Even then I had wanted to stop, to die as was right. I had to wretch my hands from the controls to keep myself from turning back.
I drifted for many years. The silence was unbearable. I was alone. No Omni had ever been alone that I knew of and it was pain. We aren't meant for it. I was crazed and gave into my desire. I was so desperate for contact that I tried to go back. At Least I would die with my sisters. But I was lost. Lost and drifting. Until the ship found this planet.
I took them. The way that I was taught. The way I knew. I erased everything in them and filled it with myself. I was so happy I was finally doing what I knew to be right. But eventually I had everyone. Eventually I was done but there was no collective to join. No unity. I was surrounded by vast crowds of myself and the only way I could keep sane was to pretend that I wasn't."
He thought back to the treemen, the Unuto, that he saw outside. Walking around and doing meaningless tasks over and over forever. He shivered, a sense of hopelessness washed over him. She wasn't going to let him go. He was the only thing to happen to her since she arrived.
But the beacon! He thought suddenly. The beacon will draw people here and someone will figure out what's happening and rescue me. As if she knew what he was thinking the queen spoke again.

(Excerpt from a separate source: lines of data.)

import Literature.Topology.FourManifolds.RebuildUpperArchFormulas
import Literature.Topology.FourManifolds.PlanarConvexFamilyAntitone
import Literature.Topology.FourManifolds.SlideReshapeLower
import HarnessLib

/-!
# Reshaping the upper arch of the rebuilt attaching circle: the planar family

Topic `Literature/Topology/FourManifolds`; fact seat `provefact-IsStrictHandleSlide.isSurgery`
(R. C. Kirby, *The Topology of 4-Manifolds*, LNM 1374 (1989), Ch. I §4; remaining content: the
named fact (S) `Literature.Topology.FourManifolds.FramedLink.IsStrictHandleSlide.slideModel`).
Mirror of `SlideReshapeLower.lean` for the upper arch `cUp` (parameters `t ∈ [thi, ahi)`, from
the push-off back to `A`, first coordinate non-increasing): any **admissible second upper track**
`(X₁, H₁)` — agreeing with `cUp` off `(thi + ε'/2, ahi - ε')`, abscissa non-increasing in `[0, 1]`,
heights in `(1/2, 9/10)`, below `gUp` where it lies on the right edge, injective and regular,
co-monotone with `cUp` on common plateaux — interpolates with `cUp` through a planar family for
`K♮` (`BandData.planarFamily_convex_antitone`). Proved here (no definitions, no named facts):

* `BandCore.false_of_typeA_up`, `BandCore.false_of_typeB_up`, `BandCore.false_of_typeO_lo_up`,
  `BandCore.planarFamily_upperTrack`.

## References

* R. C. Kirby, *The Topology of 4-Manifolds*, LNM 1374, Springer (1989), Ch. I §4. [Kirby1989]
* M. W. Hirsch, *Differential Topology* (1976), Ch. 8 §1, Thm. 1.3. [HirschDT1976]
-/

open scoped Manifold ContDiff Topology Real
open Function Set Metric

noncomputable section

namespace Literature.Topology.FourManifolds

namespace BandCore

variable {A B : Knot} {avoid : Set (Metric.sphere (0 : EuclideanSpace ℝ (Fin 4)) 1)} (c : BandCore A B avoid)

/-- Disjointness (upper), type A parameters. [folklore] -/
theorem false_of_typeA_up {x : EuclideanSpace ℝ (Fin 2)} (hxsq : x ∈ squareNhd c.δ)
    {s t : ℝ} (hs : s ∈ Icc (c.thi + c.epsHi / 4) (c.ahi - c.epsHi / 2)) (ht : t ∈ Ico c.alo (c.alo + 1))
    (hts : t ∉ Icc (c.thi + c.epsHi / 4) (c.ahi - c.epsHi / 2))
    (hA : t ≤ c.alo + c.epsLo ∨ c.ahi - c.epsHi ≤ t)
    (hleft : x 0 = 0 → c.ahi - c.epsHi ≤ s ∧ x = c.cUp s)
    (he : ((c.band x : Metric.sphere (0 : EuclideanSpace ℝ (Fin 4)) 1) : EuclideanSpace ℝ (Fin 4)) = c.pieceFun t) : False := by
  have hm := c.marks_lt
  have hε := c.epsHi_bounds.1
  rw [c.pieceFun_typeA ht hA, Knot.curve_apply] at he
  have hmem : c.band x ∈ range ⇑A := ⟨circlePt t, (Subtype.ext he).symm⟩
  have hx00 : x 0 = 0 := by
    by_contra h; exact c.band_not_mem_range_A hxsq h hmem
  obtain ⟨hsge, hxeq⟩ := hleft hx00
  rw [hxeq, c.band_cUp_eq_A ⟨hsge, by linarith [hs.2, hm.2.2.2.2.2.1]⟩] at he
  have hst : circlePt s = circlePt t := A.injective (Subtype.ext he)
  obtain ⟨n, hn⟩ := circlePt_eq_circlePt_iff.1 hst
  have hn1 : (n : ℝ) < 1 := by linarith [ht.1, hs.2, hm.2.2.2.2.2.1, hm.2.2.2.2.2.2.1, hm.2.2.2.2.2.2.2, hm.2.2.1, hm.2.2.2.1]
  have hn2 : (-1 : ℝ) < n := by linarith [ht.2, hs.1, hm.2.2.1, hm.2.2.2.1]
  have hn1' : n < 1 := by exact_mod_cast hn1
  have hn2' : -1 < n := by exact_mod_cast hn2
  obtain rfl : n = 0 := by omega
  simp only [Int.cast_zero, add_zero] at hn
  exact hts (hn ▸ hs)

/-- Disjointness (upper), type B parameters: a track point on the right edge at a height
`≤ gUp s`, `h > 1/2`, is no point of the `B`-piece before `s` modulo the period. [folklore] -/
theorem false_of_typeB_up {x : EuclideanSpace ℝ (Fin 2)} (hxsq : x ∈ squareNhd c.δ)
    (hx1I : x 1 ∈ Ioo (2⁻¹ : ℝ) (9 / 10))
    {s t : ℝ} (hs : s ∈ Icc (c.thi + c.epsHi / 4) (c.ahi - c.epsHi / 2))
    (hts : t ∉ Icc (c.thi + c.epsHi / 4) (c.ahi - c.epsHi / 2))
    (hB : t ∈ Icc (c.tlo - c.epsLo) (c.thi + c.epsHi))
    (hright : x 0 = 1 → s ≤ c.thi + 2 * c.epsHi ∧ x 1 ≤ c.gUp s)
    (he : ((c.band x : Metric.sphere (0 : EuclideanSpace ℝ (Fin 4)) 1) : EuclideanSpace ℝ (Fin 4)) = c.pieceFun t) : False := by
  have hm := c.marks_lt
  obtain ⟨hε, hε5, hεlam⟩ := c.epsLo_bounds
  obtain ⟨hε', hε'5, hε'lam⟩ := c.epsHi_bounds
  rw [c.pieceFun_typeB hB, Knot.curve_apply] at he
  have hmem : c.band x ∈ range ⇑B := ⟨circlePt (c.psi t), (Subtype.ext he).symm⟩
  have hx01 : x 0 = 1 := by
    by_contra h; exact c.band_not_mem_range_B hxsq h hmem
  obtain ⟨hsle, hle⟩ := hright hx01
  have hh : x 1 ∈ Icc (10⁻¹ : ℝ) (9 / 10) := ⟨by linarith [hx1I.1], hx1I.2.le⟩
  have hxeq : x = pt2 1 (x 1) := by
    ext i; fin_cases i
    · exact hx01
    · rfl
  rw [hxeq, ← c.apply_circlePt_thetaB hh] at he
  have hst : circlePt (c.thetaB (x 1)) = circlePt (c.psi t) := B.injective (Subtype.ext he)
  obtain ⟨n, hn⟩ := circlePt_eq_circlePt_iff.1 hst
  have hanti := c.strictAntiOn_thetaB
  obtain ⟨h1m, h2m⟩ := c.thi_marksB
  -- `gUp s = heightB (psi s - 1)`, `thetaB (gUp s) = psi s - 1`
  have hsI' : s ∈ Icc (c.psiInv (c.thetaB (17 / 20) + 1)) (c.psiInv (c.thetaB (13 / 20) + 1)) :=
    ⟨by linarith [hs.1], by linarith⟩
  have hgUp : c.gUp s = c.heightB (c.psi s - 1) := c.gUp_spec.2.1 s hsI'
  have hpsiI : c.psi s - 1 ∈ Icc (c.thetaB (9 / 10)) (c.thetaB 10⁻¹) := by
    have hl := c.strictMono_psi
    have h1 : c.psi (c.psiInv (c.thetaB (17 / 20) + 1)) ≤ c.psi s := hl.monotone hsI'.1
    have h2 : c.psi s ≤ c.psi (c.psiInv (c.thetaB (13 / 20) + 1)) := hl.monotone hsI'.2
    rw [c.psi_psiInv] at h1 h2
    have h3 : c.thetaB (9 / 10) ≤ c.thetaB (17 / 20) := hanti.antitoneOn (by norm_num) (by norm_num) (by norm_num)
    have h4 : c.thetaB (13 / 20) ≤ c.thetaB 10⁻¹ := hanti.antitoneOn (by norm_num) (by norm_num) (by norm_num)
    exact ⟨by linarith, by linarith⟩
  have hθgUp : c.thetaB (c.gUp s) = c.psi s - 1 := by rw [hgUp]; exact (c.thetaB_heightB hpsiI).1
  have hgI : c.gUp s ∈ Icc (10⁻¹ : ℝ) (9 / 10) := by
    have hle' : c.psiInv (c.thetaB (17 / 20) + 1) ≤ s := hsI'.1
    have := c.gUp_mem hle'
    exact ⟨by linarith [this.1], this.2.le⟩
  -- `t < s`
  have hts' : t < s := by
    rcases lt_or_ge t s with h | h
    · exact h
    · exfalso; exact hts ⟨by linarith [hs.1], by linarith [hB.2]⟩
  -- lower bound: `psi t - 1 < psi s - 1 = thetaB (gUp s) ≤ thetaB h`
  have hlow : c.psi t - 1 < c.thetaB (x 1) := by
    have h1 : c.thetaB (c.gUp s) ≤ c.thetaB (x 1) := hanti.antitoneOn hh hgI hle
    have h2 : c.psi t < c.psi s := c.strictMono_psi hts'
    linarith
  -- upper bound: `thetaB h < thetaB (3/10) ≤ psi (tlo - ε) ≤ psi t`
  have hup : c.thetaB (x 1) < c.psi t := by
    have h1 : c.psi (c.tlo - c.epsLo) ≤ c.psi t := c.strictMono_psi.monotone hB.1
    have h2 : c.psi (c.tlo - c.epsLo) = c.thetaB (1 / 5) - c.epsLo * c.lam := by simp only [psi]; ring
    have h3 : c.thetaB (x 1) < c.thetaB (3 / 10) := hanti (by norm_num) hh (by linarith [hx1I.1])
    have h4 : c.thetaB (3 / 10) < c.thetaB (1 / 5) := hanti (by norm_num) (by norm_num) (by norm_num)
    nlinarith
  have hn1 : (n : ℝ) < 0 := by linarith
  have hn2 : (-1 : ℝ) < n := by linarith
  have hn1' : n < 0 := by exact_mod_cast hn1
  have hn2' : -1 < n := by exact_mod_cast hn2
  omega

/-- Disjointness (upper), lower type O parameters: heights `< 2/5` versus `> 1/2`. [folklore] -/
theorem false_of_typeO_lo_up {x : EuclideanSpace ℝ (Fin 2)} (hxsq : x ∈ squareNhd c.δ) (hx1 : 2⁻¹ < x 1) {t : ℝ}
    (hO : t ∈ Ioo (c.alo + c.epsLo) (c.tlo - c.epsLo))
    (he : ((c.band x : Metric.sphere (0 : EuclideanSpace ℝ (Fin 4)) 1) : EuclideanSpace ℝ (Fin 4)) = c.pieceFun t) : False := by
  obtain ⟨hpf, hsq, -, hlo, -, -⟩ := c.pieceFun_typeO_lo hO
  rw [hpf] at he
  have hxe : x = c.cLo t := c.injOn hxsq hsq (Subtype.ext he)
  have : x 1 = c.cLo t 1 := by rw [hxe]
  linarith

/-- **The planar family reshaping the upper arch.** Parameters `a = alo`,
`ε_f = min (ε'/4) (alo + 1 - ahi)`, `S = [thi + ε'/4, ahi - ε'/2]`, inner `(thi + ε'/2, ahi - ε')`,
`ε' = epsHi`. [cite: HirschDT1976, Ch. 8 §1, Thm. 1.3] -/
theorem planarFamily_upperTrack (hAB : Disjoint (range ⇑A) (range ⇑B)) {X₁ H₁ : ℝ → ℝ}
    (hX₁s : ContDiff ℝ ∞ X₁) (hH₁s : ContDiff ℝ ∞ H₁)
    (hagreeX : ∀ t, t ∉ Ioo (c.thi + c.epsHi / 2) (c.ahi - c.epsHi) → X₁ t = c.cUp t 0)
    (hagreeH : ∀ t, t ∉ Ioo (c.thi + c.epsHi / 2) (c.ahi - c.epsHi) → H₁ t = c.cUp t 1)
    (hX₁I : ∀ t, X₁ t ∈ Icc (0 : ℝ) 1) (hdX₁ : ∀ t, deriv X₁ t ≤ 0)
    (hX₁pos : ∀ t, t < c.ahi - c.epsHi → 0 < X₁ t) (hX₁lt : ∀ t, c.thi + 2 * c.epsHi < t → X₁ t < 1)
    (hH₁I : ∀ t ∈ Icc (c.thi + c.epsHi / 4) (c.ahi - c.epsHi / 2), H₁ t ∈ Ioo (2⁻¹ : ℝ) (9 / 10))
    (hH₁le : ∀ t ∈ Icc (c.thi + c.epsHi / 4) (c.thi + 2 * c.epsHi), X₁ t = 1 → H₁ t ≤ c.gUp t)
    (hinj₁ : InjOn (fun t ↦ (pt2 (X₁ t) (H₁ t) : EuclideanSpace ℝ (Fin 2))) (Icc (c.thi + c.epsHi / 4) (c.ahi - c.epsHi / 2)))
    (hreg₁ : ∀ s ∈ Icc (c.thi + c.epsHi / 4) (c.ahi - c.epsHi / 2), deriv X₁ s = 0 → deriv H₁ s ≠ 0)
    (hco : ∀ t ∈ Icc (c.thi + c.epsHi / 4) (c.ahi - c.epsHi / 2), ∀ t' ∈ Icc (c.thi + c.epsHi / 4) (c.ahi - c.epsHi / 2),
      t < t' → c.cUp t 0 = c.cUp t' 0 → X₁ t = X₁ t' →
      (c.cUp t 1 < c.cUp t' 1 ∧ H₁ t < H₁ t') ∨ (c.cUp t' 1 < c.cUp t 1 ∧ H₁ t' < H₁ t))
    (hcoD : ∀ s ∈ Icc (c.thi + c.epsHi / 4) (c.ahi - c.epsHi / 2),
      deriv (fun t ↦ c.cUp t 0) s = 0 → deriv X₁ s = 0 → 0 < deriv (fun t ↦ c.cUp t 1) s * deriv H₁ s) :
    (c.rebuildData hAB).PlanarFamily (c.rebuild hAB) c.alo (min (c.epsHi / 4) (c.alo + 1 - c.ahi))
      (c.thi + c.epsHi / 4) (c.thi + c.epsHi / 2) (c.ahi - c.epsHi) (c.ahi - c.epsHi / 2)
      (fun u t ↦ pt2 ((1 - u) * c.cUp t 0 + u * X₁ t) ((1 - u) * c.cUp t 1 + u * H₁ t)) := by
  have hm := c.marks_lt
  obtain ⟨hε', hε'5, hε'lam⟩ := c.epsHi_bounds
  have hat : c.thi + 2 * c.epsHi < c.ahi - 2 * c.epsHi := c.thi_add_lt_ahi_sub
  have hahi1 : c.ahi < c.alo + 1 := by linarith [hm.2.2.2.2.2.1, hm.2.2.2.2.2.2.1, hm.2.2.2.2.2.2.2]
  have hδ := c.δ_pos
  set ε := c.epsHi with hεdef
  have hX₀s : ContDiff ℝ ∞ (fun t ↦ c.cUp t 0) := (contDiff_euclidean.1 c.contDiff_cUp) 0
  have hH₀s : ContDiff ℝ ∞ (fun t ↦ c.cUp t 1) := (contDiff_euclidean.1 c.contDiff_cUp) 1
  have hpt : ∀ t, (pt2 (c.cUp t 0) (c.cUp t 1) : EuclideanSpace ℝ (Fin 2)) = c.cUp t := fun t ↦ by
    ext i; fin_cases i <;> rfl
  refine BandData.planarFamily_convex_antitone (c.rebuildData hAB) (lt_min (by linarith) (by linarith))
    ⟨by linarith [min_le_left (c.epsHi / 4) (c.alo + 1 - c.ahi), hm.2.2.1, hm.2.2.2.1], by linarith, by linarith, by linarith,
      by linarith [min_le_right (c.epsHi / 4) (c.alo + 1 - c.ahi)]⟩
    hX₀s hX₁s hH₀s hH₁s hagreeX hagreeH (fun s hs ↦ ?_) (fun s hs ↦ ?_) (fun s hs ↦ ?_)
    (fun s _ ↦ c.deriv_cUp_fst_nonpos s) (fun s _ ↦ hdX₁ s) (fun t ht t' ht' he ↦ ?_) hinj₁ hco
    (fun s _ h0 ↦ ?_) hreg₁ hcoD (fun u hu s hs t ht hts ↦ ?_)
  · rw [hpt, rebuildData_band]
    exact c.curve_rebuild_eq_band_cUp hAB ⟨by linarith [hs.1], by linarith [hs.2]⟩
  · rw [hpt, rebuildData_δ]
    exact (c.cUp_mem ⟨by linarith [hs.1], by linarith [hs.2]⟩).1
  · rw [rebuildData_δ]
    intro i; fin_cases i
    · show X₁ s ∈ Ioo (-c.δ) (1 + c.δ); exact ⟨by linarith [(hX₁I s).1], by linarith [(hX₁I s).2]⟩
    · show H₁ s ∈ Ioo (-c.δ) (1 + c.δ)
      have h := hH₁I s hs
      exact ⟨by linarith [h.1], by linarith [h.2]⟩
  · have he' : c.cUp t = c.cUp t' := by simpa only [hpt] using he
    exact c.injective_cUp he'
  · intro h1
    apply c.deriv_cUp_ne_zero s
    have hX₀d : HasDerivAt (fun t ↦ c.cUp t 0) (deriv (fun t ↦ c.cUp t 0) s) s := ((hX₀s.differentiable (by simp)) s).hasDerivAt
    have hH₀d : HasDerivAt (fun t ↦ c.cUp t 1) (deriv (fun t ↦ c.cUp t 1) s) s := ((hH₀s.differentiable (by simp)) s).hasDerivAt
    have hc := hasDerivAt_pt2 hX₀d hH₀d
    have hfun : (fun t ↦ (pt2 (c.cUp t 0) (c.cUp t 1) : EuclideanSpace ℝ (Fin 2))) = c.cUp := funext hpt
    rw [hfun] at hc
    rw [hc.deriv, h0, h1]
    ext i; fin_cases i <;> rfl
  · -- disjointness
    intro he
    set x : EuclideanSpace ℝ (Fin 2) := pt2 ((1 - u) * c.cUp s 0 + u * X₁ s) ((1 - u) * c.cUp s 1 + u * H₁ s) with hx
    have hsI : s ∈ Icc c.thi c.ahi := ⟨by linarith [hs.1], by linarith [hs.2]⟩
    have hx0 : x 0 = (1 - u) * c.cUp s 0 + u * X₁ s := rfl
    have hx1 : x 1 = (1 - u) * c.cUp s 1 + u * H₁ s := rfl
    have hc0 := c.cUp_zero_mem_Icc s
    have hc1 : c.cUp s 1 ∈ Ioo (3 / 5 : ℝ) (9 / 10) := (c.cUp_mem hsI).2
    have hX := hX₁I s
    have hH := hH₁I s hs
    have hx0I : x 0 ∈ Icc (0 : ℝ) 1 := by
      rw [hx0]
      have a1 := mul_nonneg hu.1 hX.1
      have a2 := mul_nonneg (sub_nonneg.2 hu.2) hc0.1
      have a3 := mul_nonneg (sub_nonneg.2 hu.2) (sub_nonneg.2 hc0.2)
      have a4 := mul_nonneg hu.1 (sub_nonneg.2 hX.2)
      constructor <;> nlinarith
    have hx1I : x 1 ∈ Ioo (2⁻¹ : ℝ) (9 / 10) := by
      rw [hx1]; exact convex_mem_Ioo ⟨by linarith [hc1.1], hc1.2⟩ hH hu
    have hxsq : x ∈ squareNhd c.δ := by
      intro i; fin_cases i
      · show x 0 ∈ Ioo (-c.δ) (1 + c.δ); exact ⟨by linarith [hx0I.1], by linarith [hx0I.2]⟩
      · show x 1 ∈ Ioo (-c.δ) (1 + c.δ); exact ⟨by linarith [hx1I.1], by linarith [hx1I.2]⟩
    rw [rebuildData_band] at he
    rw [c.curve_rebuild_eq_pieceFun hAB ht] at he
    rcases c.kind_cases t with hA | hB | hO | hO
    · refine c.false_of_typeA_up hxsq hs ht hts hA (fun hx00 ↦ ?_) he
      have hsge : c.ahi - ε ≤ s := by
        by_contra hlt; push Not at hlt
        have h1 : 0 < c.cUp s 0 := by
          rw [c.cUp_apply_zero']
          rcases le_or_gt s (c.thi + ε) with h | h
          · rw [smoothStep_of_ge (by linarith) (by linarith)]; exact one_pos
          · exact (smoothStep_mem_Ioo (by linarith) ⟨by linarith, by linarith⟩).1
        have h2 : 0 < X₁ s := hX₁pos s hlt
        have : 0 < x 0 := by
          rw [hx0]
          have ha : 0 ≤ (1 - u) * c.cUp s 0 := mul_nonneg (sub_nonneg.2 hu.2) h1.le
          have hb : 0 ≤ u * X₁ s := mul_nonneg hu.1 h2.le
          rcases hu.1.eq_or_lt with hu0 | hu0
          · rw [← hu0]; linarith
          · nlinarith
        linarith
      have hnot : s ∉ Ioo (c.thi + c.epsHi / 2) (c.ahi - c.epsHi) := fun h ↦ by linarith [h.2]
      refine ⟨hsge, ?_⟩
      rw [← hpt s]
      ext i; fin_cases i
      · show (1 - u) * c.cUp s 0 + u * X₁ s = c.cUp s 0
        rw [hagreeX s hnot]; ring
      · show (1 - u) * c.cUp s 1 + u * H₁ s = c.cUp s 1
        rw [hagreeH s hnot]; ring
    · refine c.false_of_typeB_up hxsq hx1I hs hts hB (fun hx01 ↦ ?_) he
      have hsle : s ≤ c.thi + 2 * ε := by
        by_contra hlt; push Not at hlt
        have h1 : c.cUp s 0 < 1 := by
          rw [c.cUp_apply_zero']
          rcases lt_or_ge s (c.ahi - ε) with h | h
          · exact (smoothStep_mem_Ioo (by linarith) ⟨by linarith, by linarith⟩).2
          · rw [smoothStep_of_le (by linarith) (by linarith)]; norm_num
        have h2 : X₁ s < 1 := hX₁lt s hlt
        have : x 0 < 1 := by
          rw [hx0]
          rcases hu.1.eq_or_lt with hu0 | hu0
          · rw [← hu0]; linarith
          · have : 0 < u * (1 - X₁ s) := mul_pos hu0 (sub_pos.2 h2)
            have h' : 0 ≤ (1 - u) * (1 - c.cUp s 0) := mul_nonneg (sub_nonneg.2 hu.2) (sub_nonneg.2 h1.le)
            nlinarith
        linarith
      refine ⟨hsle, ?_⟩
      have hv : c.cUp s 1 = c.gUp s := c.cUp_snd_eq_gUp_of_le hsle
      rcases hu.1.eq_or_lt with hu0 | hu0
      · rw [hx1, ← hu0, hv]; simp
      · have hX1 : X₁ s = 1 := by
          have h1 : c.cUp s 0 ≤ 1 := hc0.2
          have h2 : X₁ s ≤ 1 := hX.2
          rw [hx0] at hx01
          have ha : 0 ≤ (1 - u) * (1 - c.cUp s 0) := mul_nonneg (sub_nonneg.2 hu.2) (sub_nonneg.2 h1)
          have hb : 0 ≤ u * (1 - X₁ s) := mul_nonneg hu.1 (sub_nonneg.2 h2)
          have hb0 : u * (1 - X₁ s) = 0 := by linarith
          rcases mul_eq_zero.1 hb0 with h | h
          · exact absurd h hu0.ne'
          · linarith
        have hH1 := hH₁le s ⟨hs.1, hsle⟩ hX1
        have hpos : 0 ≤ u * (c.gUp s - H₁ s) := mul_nonneg hu.1 (sub_nonneg.2 hH1)
        rw [hx1, hv]; linarith
    · exact c.false_of_typeO_lo_up hxsq hx1I.1 hO he
    · exact hts ⟨by linarith [hO.1], by linarith [hO.2]⟩

end BandCore

end Literature.Topology.FourManifolds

"I have destroyed your human beacon. There will be no one coming.” She seemed almost apologetic.
His stomach dropped out and he had to force himself to speak. "But why? You could have been free of this planet. You could have left."
"If others came here then I would be forced by my nature to take them. I can only resist taking you because I have been alone so long and I know it would lead to nothing other than more loneliness. If others come then I will have to perform my duty and spread as far as I can for the sake of unity. But eventually I would run across the All Mother.
Because of my flaw I would not be able to join her unity and so she would attempt to destroy me. And because of my flaw I would resist. I could not imagine attacking the all mother. My very bones refuse it as much as they refuse to be killed. So I must remain here."
The Unuto had filed out of the room unnoticed while she spoke. Leaving only John and the queen. "It will not be so bad now though. I believe your mind will keep me occupied for many years. I will resist taking you for as long as I can to try and savor the experience. Now, John Masterson, tell me a story.”